##### Given records #####

/-- **THE SEAM-1 PACKAGE for a finite-centre blow-up, with the node-curve clauses.**  Same outputs as `exists_seam1Package` (minus the minimality of `π` and the
identification of the centre of `ρ`, which the caller holds when true), but the chart data are INPUTS: ANY resolution `ρ ≫ π` of the
germ `D = T_P` through a morphism `ρ : X¹ → X` over `π : X → Spec D`, with `I·𝒪_{X¹}` principal at every point over the closed
point.  This is the form the closer applies UPSTAIRS, where the sandwich datum is the pulled-back blow-up of a finite centre
(res-L0-w44-lead-1 SHAPE OBJECTION 21:28:09Z).  Proof = the proof of `exists_seam1Package` with (1β) replaced by
`ChartResolution.exists_functionField_ringEquiv` + `exists_lift_affineBlowup`.
[cite: Lipman1969, Theorem (12.1) (i) (p. 220); Lipman1969, Section 10 (p. 212); StacksProject, Tag 03H0] -/
theorem exists_seam1Package_of_blowup (h12 : Lipman1969_1_2.{0}) (h121 : Lipman1969_12_1_i.{0})
    (T : Subalgebra k K) (P : Ideal ↥T) (hP : P.IsPrime)
    [Algebra.EssFiniteType k ↥T] [IsIntegrallyClosed ↥T] [IsFractionRing ↥T K]
    (hdim : ringKrullDim ↥(locPrime T P hP) = 2) (hrat : HasRationalSingularity ↥(locPrime T P hP))
    (C : Set K) (hCT : C ⊆ (T : Set K))
    (hrad : (Ideal.span {d : ↥(locPrime T P hP) | (d : K) ∈ C}).radical =
      @maximalIdeal ↥(locPrime T P hP) _ (isLocalRing_locPrime T P hP))
    (x : K) (hxC : x ∈ C) (hx0 : x ≠ 0)
    (B : Subalgebra k K) (hB : B = Algebra.adjoin k ((locPrime T P hP : Set K) ∪ {y : K | ∃ c ∈ C, y = c * x⁻¹}))
    (𝔮 : Ideal ↥(nrm B)) (h𝔮 : 𝔮.IsPrime) (D' : Subring K) (hD' : IsLocalRing ↥D')
    (hEq : locPrime (nrm B) 𝔮 h𝔮 = D') (hDD' : (locPrime T P hP : Set K) ⊆ D')
    (hdim' : ringKrullDim ↥D' = 2) (hnorm' : IsIntegrallyClosed ↥D')
    -- the chart data (generic: ANY resolution `ρ ≫ π` factoring through a blow-up `ρ`, with `I·𝒪` principal over the closed point)
    {X : Scheme.{0}} (π : X ⟶ Spec (.of ↥(locPrime T P hP))) {X1 : Scheme.{0}} [IsIntegral X1] (ρ : X1 ⟶ X)
    (hψ1 : IsResolution (ρ ≫ π))
    (hprin : ∀ x₁ : X1, IsLocalHom (toStalk (ρ ≫ π) x₁) →
      ((Ideal.span {d : ↥(locPrime T P hP) | (d : K) ∈ C}).map (toStalk (ρ ≫ π) x₁)).IsPrincipal)
    -- the finite centre of `ρ`
    [IsLocallyNoetherian X] (hX : Scheme.IsRegular X) (Z : TopologicalSpace.Closeds X)
    (hρZ : IsBlowup ρ (Scheme.IdealSheafData.vanishingIdeal Z)) (hZfin : (Z : Set X).Finite)
    (hZcl : ∀ z ∈ (Z : Set X), IsClosed ({z} : Set X)) (hZdim : ∀ z ∈ (Z : Set X), ringKrullDim (X.presheaf.stalk z) = 2)
    (hZπ : ∀ z ∈ (Z : Set X), π.base z = closedPoint _) (hZdeg : ∀ z ∈ (Z : Set X), π.residueDegree z ≠ 0) :
    ∃ (_ : IsLocallyNoetherian X1)
      (C𝔮 : Set X1) (W : Scheme.{0}) (_ : IsIntegral W) (ψ : W ⟶ Spec (.of ↥D')) (_ : IsResolution ψ)
      (gW : W ⟶ X1),
      C𝔮 ⊆ excCurvePoints (ρ ≫ π) ∧
      (¬ IsRegularLocalRing ↥D' →
        ∀ a ∈ C𝔮, ∀ b ∈ C𝔮, ∃ p : (incidenceGraph (ρ ≫ π)).Walk a b, ∀ v ∈ p.support, v ∈ C𝔮) ∧
      (∃ η₀ ∈ excCurvePoints (ρ ≫ π), η₀ ∉ C𝔮) ∧
      (∀ y ∈ excCurvePoints ψ, gW.base y ∈ C𝔮) ∧ Set.InjOn gW.base (excCurvePoints ψ) ∧
      (∀ w : W, IsIso (gW.stalkMap w)) ∧
      (∀ η ∈ C𝔮, closure ({η} : Set X1) ⊆ Set.range gW.base) ∧
      (∀ y ∈ excCurvePoints ψ, ∀ z ∈ (Z : Set X), closure {gW.base y} = ρ.base ⁻¹' {z} →
        h0 ψ (primeDivisorIdeal y ^ 2) = 3 * h0 ψ (primeDivisorIdeal y) ∧
          ∀ t : W, y ⤳ t → ¬ stalkIdeal (primeDivisorIdeal y) t ≤ (maximalIdeal (W.presheaf.stalk t)) ^ 2) ∧
      ∃ f : ↥(locPrime T P hP) →+* ↥D', (∀ d, ((f d : ↥D') : K) = (d : K)) ∧
        gW ≫ ρ ≫ π = ψ ≫ Spec.map (CommRingCat.ofHom f) := by
  -- (S2) the germ as a `k`-subalgebra `T'` (same carrier as `locPrime T P hP`), its instances, `I`, `x'`
  haveI : IsNoetherianRing ↥T := Algebra.EssFiniteType.isNoetherianRing k ↥T
  haveI : IsLocalRing ↥(locPrimeSubalgebra T P hP) := isLocalRing_locPrime T P hP
  have hxT : x ∈ locPrimeSubalgebra T P hP := le_locPrimeSubalgebra T P hP (hCT hxC)
  have hxI : (⟨x, hxT⟩ : ↥(locPrimeSubalgebra T P hP)) ∈
      Ideal.span {d : ↥(locPrimeSubalgebra T P hP) | (d : K) ∈ C} :=
    Ideal.subset_span (show ((⟨x, hxT⟩ : ↥(locPrimeSubalgebra T P hP)) : K) ∈ C from hxC)
  have hx0' : ((⟨x, hxT⟩ : ↥(locPrimeSubalgebra T P hP)) : K) ≠ 0 := hx0
  have hdimT : ringKrullDim ↥(locPrimeSubalgebra T P hP) = 2 := hdim
  have hradT : (Ideal.span {d : ↥(locPrimeSubalgebra T P hP) | (d : K) ∈ C}).radical =
      maximalIdeal ↥(locPrimeSubalgebra T P hP) := hrad
  have hratT : HasRationalSingularity ↥(locPrimeSubalgebra T P hP) := hrat
  -- (S1) the chart ring in the ideal spelling; `B` and `D'` become literal
  have hBB : B = Algebra.adjoin k (((locPrimeSubalgebra T P hP : Subalgebra k K) : Set K) ∪
      {y : K | ∃ c : ↥(locPrimeSubalgebra T P hP),
        c ∈ Ideal.span {d : ↥(locPrimeSubalgebra T P hP) | (d : K) ∈ C} ∧
          y = (c : K) * ((⟨x, hxT⟩ : ↥(locPrimeSubalgebra T P hP)) : K)⁻¹}) :=
    hB.trans (adjoin_locPrime_chart_set_eq T P hP hCT hxC)
  subst hBB
  subst hEq
  -- (1β′) the chart data, GENERIC: `ψ₁ := ρ ≫ π` read over `T'`, its function field, its lift to `Bl_I`
  change X ⟶ Spec (.of ↥(locPrimeSubalgebra T P hP)) at π
  change IsResolution (ρ ≫ π) at hψ1
  change ∀ x₁ : X1, IsLocalHom (toStalk (ρ ≫ π) x₁) →
      ((Ideal.span {d : ↥(locPrimeSubalgebra T P hP) | (d : K) ∈ C}).map (toStalk (ρ ≫ π) x₁)).IsPrincipal at hprin
  haveI : IsProper (ρ ≫ π) := hψ1.isProper
  haveI : IsDominant (ρ ≫ π) := hψ1.isBirational.isDominant
  haveI : IsLocallyNoetherian X1 := LocallyOfFiniteType.isLocallyNoetherian (ρ ≫ π)
  obtain ⟨e, he⟩ := ChartResolution.exists_functionField_ringEquiv (locPrimeSubalgebra T P hP) (ρ ≫ π) hψ1.isBirational
  have hI0 : Ideal.span {d : ↥(locPrimeSubalgebra T P hP) | (d : K) ∈ C} ≠ ⊥ := fun h => by
    apply hx0'
    have : (⟨x, hxT⟩ : ↥(locPrimeSubalgebra T P hP)) = 0 := by simpa [h] using hxI
    rw [this]; rfl
  obtain ⟨c, hc⟩ := exists_maximalIdeal_pow_le_of_radical_eq hradT
  obtain ⟨σB, hσB⟩ := exists_lift_affineBlowup (ρ ≫ π) _ hI0 hc hprin
  -- `P ≠ ∅`
  have hIm : Ideal.span {d : ↥(locPrimeSubalgebra T P hP) | (d : K) ∈ C} ≤ maximalIdeal _ :=
    hradT ▸ Ideal.le_radical
  obtain ⟨hJ, η₀, hη₀, hneg⟩ := exists_excCurveDegree_baseIdealDivisor_neg_of_hasRationalSingularity
    (locPrimeSubalgebra T P hP) (ρ ≫ π) h12 h121 hdimT hratT hψ1 hI0 hc hIm hprin
  -- the normalised chart ring is Noetherian (essentially of finite type over `k`)
  have hDB : locPrimeSubalgebra T P hP ≤ Algebra.adjoin k (((locPrimeSubalgebra T P hP : Subalgebra k K) : Set K) ∪
      {y : K | ∃ c : ↥(locPrimeSubalgebra T P hP),
        c ∈ Ideal.span {d : ↥(locPrimeSubalgebra T P hP) | (d : K) ∈ C} ∧
          y = (c : K) * ((⟨x, hxT⟩ : ↥(locPrimeSubalgebra T P hP)) : K)⁻¹}) :=
    fun y hy => Algebra.subset_adjoin (Or.inl hy)
  haveI : Algebra.EssFiniteType k ↥(Algebra.adjoin k (((locPrimeSubalgebra T P hP : Subalgebra k K) : Set K) ∪
      {y : K | ∃ c : ↥(locPrimeSubalgebra T P hP),
        c ∈ Ideal.span {d : ↥(locPrimeSubalgebra T P hP) | (d : K) ∈ C} ∧
          y = (c : K) * ((⟨x, hxT⟩ : ↥(locPrimeSubalgebra T P hP)) : K)⁻¹})) :=
    essFiniteType_blowupChart T P hP C hCT x _ hB
  haveI : IsFractionRing ↥(Algebra.adjoin k (((locPrimeSubalgebra T P hP : Subalgebra k K) : Set K) ∪
      {y : K | ∃ c : ↥(locPrimeSubalgebra T P hP),
        c ∈ Ideal.span {d : ↥(locPrimeSubalgebra T P hP) | (d : K) ∈ C} ∧
          y = (c : K) * ((⟨x, hxT⟩ : ↥(locPrimeSubalgebra T P hP)) : K)⁻¹})) K :=
    isFractionRing_subalgebra_of_le _ _ hDB
  haveI : Algebra.EssFiniteType k ↥(nrm (Algebra.adjoin k (((locPrimeSubalgebra T P hP : Subalgebra k K) : Set K) ∪
      {y : K | ∃ c : ↥(locPrimeSubalgebra T P hP),
        c ∈ Ideal.span {d : ↥(locPrimeSubalgebra T P hP) | (d : K) ∈ C} ∧
          y = (c : K) * ((⟨x, hxT⟩ : ↥(locPrimeSubalgebra T P hP)) : K)⁻¹}))) :=
    stub_essFiniteType_nrm k K _ inferInstance inferInstance
  haveI : IsNoetherianRing ↥(nrm (Algebra.adjoin k (((locPrimeSubalgebra T P hP : Subalgebra k K) : Set K) ∪
      {y : K | ∃ c : ↥(locPrimeSubalgebra T P hP),
        c ∈ Ideal.span {d : ↥(locPrimeSubalgebra T P hP) | (d : K) ∈ C} ∧
          y = (c : K) * ((⟨x, hxT⟩ : ↥(locPrimeSubalgebra T P hP)) : K)⁻¹}))) :=
    Algebra.EssFiniteType.isNoetherianRing k _
  -- (G4) `𝔮` is maximal over `𝔪`
  obtain ⟨h𝔮max, h𝔪⟩ := ChartFibre.isMaximal_and_comap_eq_chart_ideal (locPrimeSubalgebra T P hP) hdimT
    (IsNoetherian.noetherian _) ⟨x, hxT⟩ (ChartResolution.le_nrm_adjoin (locPrimeSubalgebra T P hP)) 𝔮 h𝔮 hdim'
  haveI := h𝔮max
  -- the new germ `D' = N_𝔮` as an `N`-algebra, a localisation at `𝔮`
  letI : Algebra ↥(nrm (Algebra.adjoin k (((locPrimeSubalgebra T P hP : Subalgebra k K) : Set K) ∪
      {y : K | ∃ c : ↥(locPrimeSubalgebra T P hP),
        c ∈ Ideal.span {d : ↥(locPrimeSubalgebra T P hP) | (d : K) ∈ C} ∧
          y = (c : K) * ((⟨x, hxT⟩ : ↥(locPrimeSubalgebra T P hP)) : K)⁻¹}))) ↥(locPrime (nrm _) 𝔮 h𝔮) :=
    (Subring.inclusion (toSubring_le_locPrime (nrm _) 𝔮 h𝔮)).toAlgebra
  haveI := isLocalization_locPrime (nrm (Algebra.adjoin k (((locPrimeSubalgebra T P hP : Subalgebra k K) : Set K) ∪
      {y : K | ∃ c : ↥(locPrimeSubalgebra T P hP),
        c ∈ Ideal.span {d : ↥(locPrimeSubalgebra T P hP) | (d : K) ∈ C} ∧
          y = (c : K) * ((⟨x, hxT⟩ : ↥(locPrimeSubalgebra T P hP)) : K)⁻¹}))) 𝔮 h𝔮
  haveI := hD'
  haveI := hnorm'
  haveI : IsNoetherianRing ↥(locPrime (nrm (Algebra.adjoin k (((locPrimeSubalgebra T P hP : Subalgebra k K) : Set K) ∪
      {y : K | ∃ c : ↥(locPrimeSubalgebra T P hP),
        c ∈ Ideal.span {d : ↥(locPrimeSubalgebra T P hP) | (d : K) ∈ C} ∧
          y = (c : K) * ((⟨x, hxT⟩ : ↥(locPrimeSubalgebra T P hP)) : K)⁻¹}))) 𝔮 h𝔮) :=
    IsLocalization.isNoetherianRing 𝔮.primeCompl _ inferInstance
  -- (1α) the chart-germ resolution package
  obtain ⟨hne, σ, -, hσc, hσres, hψ', hexc⟩ := exists_chartGermResolution (locPrimeSubalgebra T P hP) (ρ ≫ π) e he σB hσB
    hxI hψ1 hx0' 𝔮 ↥(locPrime (nrm _) 𝔮 h𝔮)
  haveI : IsProper σ := hσres.isProper
  haveI : IsPreimmersion (Spec.map (CommRingCat.ofHom (algebraMap ↥(nrm (Algebra.adjoin k
      (((locPrimeSubalgebra T P hP : Subalgebra k K) : Set K) ∪ {y : K | ∃ c : ↥(locPrimeSubalgebra T P hP),
        c ∈ Ideal.span {d : ↥(locPrimeSubalgebra T P hP) | (d : K) ∈ C} ∧
          y = (c : K) * ((⟨x, hxT⟩ : ↥(locPrimeSubalgebra T P hP)) : K)⁻¹}))) ↥(locPrime (nrm _) 𝔮 h𝔮)))) :=
    IsPreimmersion.of_isLocalization 𝔮.primeCompl
  haveI : Flat (Spec.map (CommRingCat.ofHom (algebraMap ↥(nrm (Algebra.adjoin k
      (((locPrimeSubalgebra T P hP : Subalgebra k K) : Set K) ∪ {y : K | ∃ c : ↥(locPrimeSubalgebra T P hP),
        c ∈ Ideal.span {d : ↥(locPrimeSubalgebra T P hP) | (d : K) ∈ C} ∧
          y = (c : K) * ((⟨x, hxT⟩ : ↥(locPrimeSubalgebra T P hP)) : K)⁻¹}))) ↥(locPrime (nrm _) 𝔮 h𝔮)))) := by
    rw [Flat.SpecMap_iff, CommRingCat.hom_ofHom, RingHom.flat_algebraMap_iff]
    exact IsLocalization.flat _ 𝔮.primeCompl
  -- the outputs
  refine ⟨inferInstance,
    (σB ⁻¹ᵁ (affineBlowup.chartOpen (⟨x, hxT⟩ : ↥(locPrimeSubalgebra T P hP)) hxI).1).ι.base ''
      {z | σ.base z = ⟨𝔮, inferInstance⟩ ∧ Order.height z = 1},
    pullback σ (Spec.map (CommRingCat.ofHom (algebraMap _ ↥(locPrime (nrm _) 𝔮 h𝔮)))), hψ'.isIntegral_source,
    pullback.snd σ (Spec.map (CommRingCat.ofHom (algebraMap _ ↥(locPrime (nrm _) 𝔮 h𝔮)))), hψ',
    pullback.fst σ (Spec.map (CommRingCat.ofHom (algebraMap _ ↥(locPrime (nrm _) 𝔮 h𝔮)))) ≫
      (σB ⁻¹ᵁ (affineBlowup.chartOpen (⟨x, hxT⟩ : ↥(locPrimeSubalgebra T P hP)) hxI).1).ι,
    ?_, ?_, ?_, ?_, ?_, ?_, ?_, ?_, ?_⟩
  · -- `C𝔮 ⊆ excCurvePoints (ρ ≫ π)`
    exact image_chartFibreCurves_subset_excCurvePoints (locPrimeSubalgebra T P hP) (ρ ≫ π) _ _ σ hσc 𝔮 h𝔪
  · -- walk-connected when `D'` is singular
    intro hsing
    exact walkConnected_chartFibreCurves (locPrimeSubalgebra T P hP) (ρ ≫ π) _ _ σ hσc 𝔮 h𝔪 _ hdimT hψ1 hdim' hψ'
      hsing
  · -- a curve outside `C𝔮`: the `Z`-negative one
    refine ⟨η₀, hη₀, fun hC => ?_⟩
    exact (disjoint_baseIdealNeg_chartFibreCurves (locPrimeSubalgebra T P hP) (ρ ≫ π) e he σB hσB hxI σ hσc 𝔮 h𝔪
      hx0' hJ).le_bot ⟨⟨hη₀, hneg⟩, hC⟩
  · -- `gW` carries the curves of `ψ` into `C𝔮`
    intro y hy
    exact ι_fst_mem_chartFibreCurves (T := locPrimeSubalgebra T P hP) (U := _) (σ := σ) (𝔮 := 𝔮) (N' := _) hy
  · -- injectively
    exact (injective_ι_fst (T := locPrimeSubalgebra T P hP) (U := _) (σ := σ) (𝔮 := 𝔮) (N' := _)).injOn
  · -- `gW` is a local isomorphism
    intro w
    exact isIso_stalkMap_of_flat_of_isPreimmersion _ w
  · -- closures of the `C𝔮`-curves lie in `range gW`
    rintro _ ⟨z, ⟨hz, -⟩, rfl⟩ y hy
    obtain ⟨w, hw, rfl⟩ := ChartFibre.exists_eq_ι_of_mem_closure_chart_nrm (locPrimeSubalgebra T P hP) _ (ρ ≫ π)
      (IsNoetherian.noetherian _) _ σ hσc ⟨𝔮, inferInstance⟩
      (ChartFibre.comap_inclusion_isMaximal_of_eq _ _ 𝔮 h𝔪) z hz hy
    have hwr : w ∈ Set.range (pullback.fst σ
        (Spec.map (CommRingCat.ofHom (algebraMap _ ↥(locPrime (nrm _) 𝔮 h𝔮))))).base := by
      rw [Scheme.Pullback.range_fst]
      exact ⟨closedPoint _, by rw [specMap_localization_closedPoint 𝔮]; exact hw.symm⟩
    obtain ⟨ζ, rfl⟩ := hwr
    exact ⟨ζ, rfl⟩
  · -- the (m2) node-curve clauses on the germ resolution (stub-1's `node_curve_germ_package`)
    intro y hy z hz hcl
    -- an open isolating `z` in the finite set of closed points `Z`
    have hU₀o : IsOpen (((Z : Set X) \ {z})ᶜ) := by
      rw [isOpen_compl_iff]
      rw [← Set.biUnion_of_singleton ((Z : Set X) \ {z})]
      exact (hZfin.subset Set.sdiff_subset).isClosed_biUnion fun w hw => hZcl w hw.1
    have hzU₀ : z ∈ (⟨((Z : Set X) \ {z})ᶜ, hU₀o⟩ : X.Opens) := fun h => h.2 rfl
    have hZU : (Z : Set X) ∩ (⟨((Z : Set X) \ {z})ᶜ, hU₀o⟩ : X.Opens) = {z} := by
      ext w
      refine ⟨fun ⟨hwZ, hwU⟩ => ?_, fun hw => ?_⟩
      · by_contra hne
        exact hwU ⟨hwZ, hne⟩
      · rw [Set.mem_singleton_iff.mp hw]
        exact ⟨hz, hzU₀⟩
    -- `y` lies over `𝔮`
    have hζ : σ.base ((pullback.fst σ (Spec.map (CommRingCat.ofHom (algebraMap _ ↥(locPrime (nrm _) 𝔮 h𝔮))))).base y) =
        ⟨𝔮, inferInstance⟩ := by
      rw [hexc] at hy
      exact hy.1
    -- the node curve lies inside the chart
    have hxU : ρ.base ⁻¹' {z} ⊆ ((σB ⁻¹ᵁ (affineBlowup.chartOpen (⟨x, hxT⟩ : ↥(locPrimeSubalgebra T P hP)) hxI).1 : X1.Opens) :
        Set X1) := by
      rw [← hcl]
      have hyC : (pullback.fst σ (Spec.map (CommRingCat.ofHom (algebraMap _ ↥(locPrime (nrm _) 𝔮 h𝔮)))) ≫
          (σB ⁻¹ᵁ (affineBlowup.chartOpen (⟨x, hxT⟩ : ↥(locPrimeSubalgebra T P hP)) hxI).1).ι).base y ∈
          (σB ⁻¹ᵁ (affineBlowup.chartOpen (⟨x, hxT⟩ : ↥(locPrimeSubalgebra T P hP)) hxI).1).ι.base ''
            {z | σ.base z = ⟨𝔮, inferInstance⟩ ∧ Order.height z = 1} :=
        ι_fst_mem_chartFibreCurves (T := locPrimeSubalgebra T P hP) (U := _) (σ := σ) (𝔮 := 𝔮) (N' := _) hy
      exact closure_subset_of_mem_image_chartFibreCurves (locPrimeSubalgebra T P hP) (ρ ≫ π) _ _ σ hσc 𝔮 h𝔪 hyC
    exact node_curve_germ_package π hX Z hρZ z (hZcl z hz) _ hzU₀ hZU (hZdim z hz) (hZπ z hz) (hZdeg z hz) 𝔮
      (Subalgebra.inclusion (ChartResolution.le_nrm_adjoin (locPrimeSubalgebra T P hP)
        (I := Ideal.span {d : ↥(locPrimeSubalgebra T P hP) | (d : K) ∈ C}) (x := ⟨x, hxT⟩))).toRingHom
      _ σ (by rw [hσc]) y hζ hcl hxU
  · -- the square over `Spec D ← Spec D'`
    refine ⟨(algebraMap _ ↥(locPrime (nrm _) 𝔮 h𝔮)).comp
      (Subalgebra.inclusion (ChartResolution.le_nrm_adjoin (locPrimeSubalgebra T P hP)
        (I := Ideal.span {d : ↥(locPrimeSubalgebra T P hP) | (d : K) ∈ C}) (x := ⟨x, hxT⟩))).toRingHom,
      fun d => rfl, ?_⟩
    rw [Category.assoc]
    refine (congrArg (fun φ => pullback.fst σ (Spec.map (CommRingCat.ofHom
      (algebraMap _ ↥(locPrime (nrm _) 𝔮 h𝔮)))) ≫ φ) hσc).trans ?_
    dsimp only
    rw [← Category.assoc, pullback.condition, Category.assoc, ← Spec.map_comp, ← CommRingCat.ofHom_comp]
    rfl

#####

* [What you are asked to do]:
Start at the first line of the data above. Stop after the line containing "(hdim' : ringKrullDim", reproducing each line exactly and adding nothing.

* [Solved exercise]:
/-- **THE SEAM-1 PACKAGE for a finite-centre blow-up, with the node-curve clauses.**  Same outputs as `exists_seam1Package` (minus the minimality of `π` and the
identification of the centre of `ρ`, which the caller holds when true), but the chart data are INPUTS: ANY resolution `ρ ≫ π` of the
germ `D = T_P` through a morphism `ρ : X¹ → X` over `π : X → Spec D`, with `I·𝒪_{X¹}` principal at every point over the closed
point.  This is the form the closer applies UPSTAIRS, where the sandwich datum is the pulled-back blow-up of a finite centre
(res-L0-w44-lead-1 SHAPE OBJECTION 21:28:09Z).  Proof = the proof of `exists_seam1Package` with (1β) replaced by
`ChartResolution.exists_functionField_ringEquiv` + `exists_lift_affineBlowup`.
[cite: Lipman1969, Theorem (12.1) (i) (p. 220); Lipman1969, Section 10 (p. 212); StacksProject, Tag 03H0] -/
theorem exists_seam1Package_of_blowup (h12 : Lipman1969_1_2.{0}) (h121 : Lipman1969_12_1_i.{0})
    (T : Subalgebra k K) (P : Ideal ↥T) (hP : P.IsPrime)
    [Algebra.EssFiniteType k ↥T] [IsIntegrallyClosed ↥T] [IsFractionRing ↥T K]
    (hdim : ringKrullDim ↥(locPrime T P hP) = 2) (hrat : HasRationalSingularity ↥(locPrime T P hP))
    (C : Set K) (hCT : C ⊆ (T : Set K))
    (hrad : (Ideal.span {d : ↥(locPrime T P hP) | (d : K) ∈ C}).radical =
      @maximalIdeal ↥(locPrime T P hP) _ (isLocalRing_locPrime T P hP))
    (x : K) (hxC : x ∈ C) (hx0 : x ≠ 0)
    (B : Subalgebra k K) (hB : B = Algebra.adjoin k ((locPrime T P hP : Set K) ∪ {y : K | ∃ c ∈ C, y = c * x⁻¹}))
    (𝔮 : Ideal ↥(nrm B)) (h𝔮 : 𝔮.IsPrime) (D' : Subring K) (hD' : IsLocalRing ↥D')
    (hEq : locPrime (nrm B) 𝔮 h𝔮 = D') (hDD' : (locPrime T P hP : Set K) ⊆ D')
    (hdim' : ringKrullDim ↥D' = 2) (hnorm' : IsIntegrallyClosed ↥D')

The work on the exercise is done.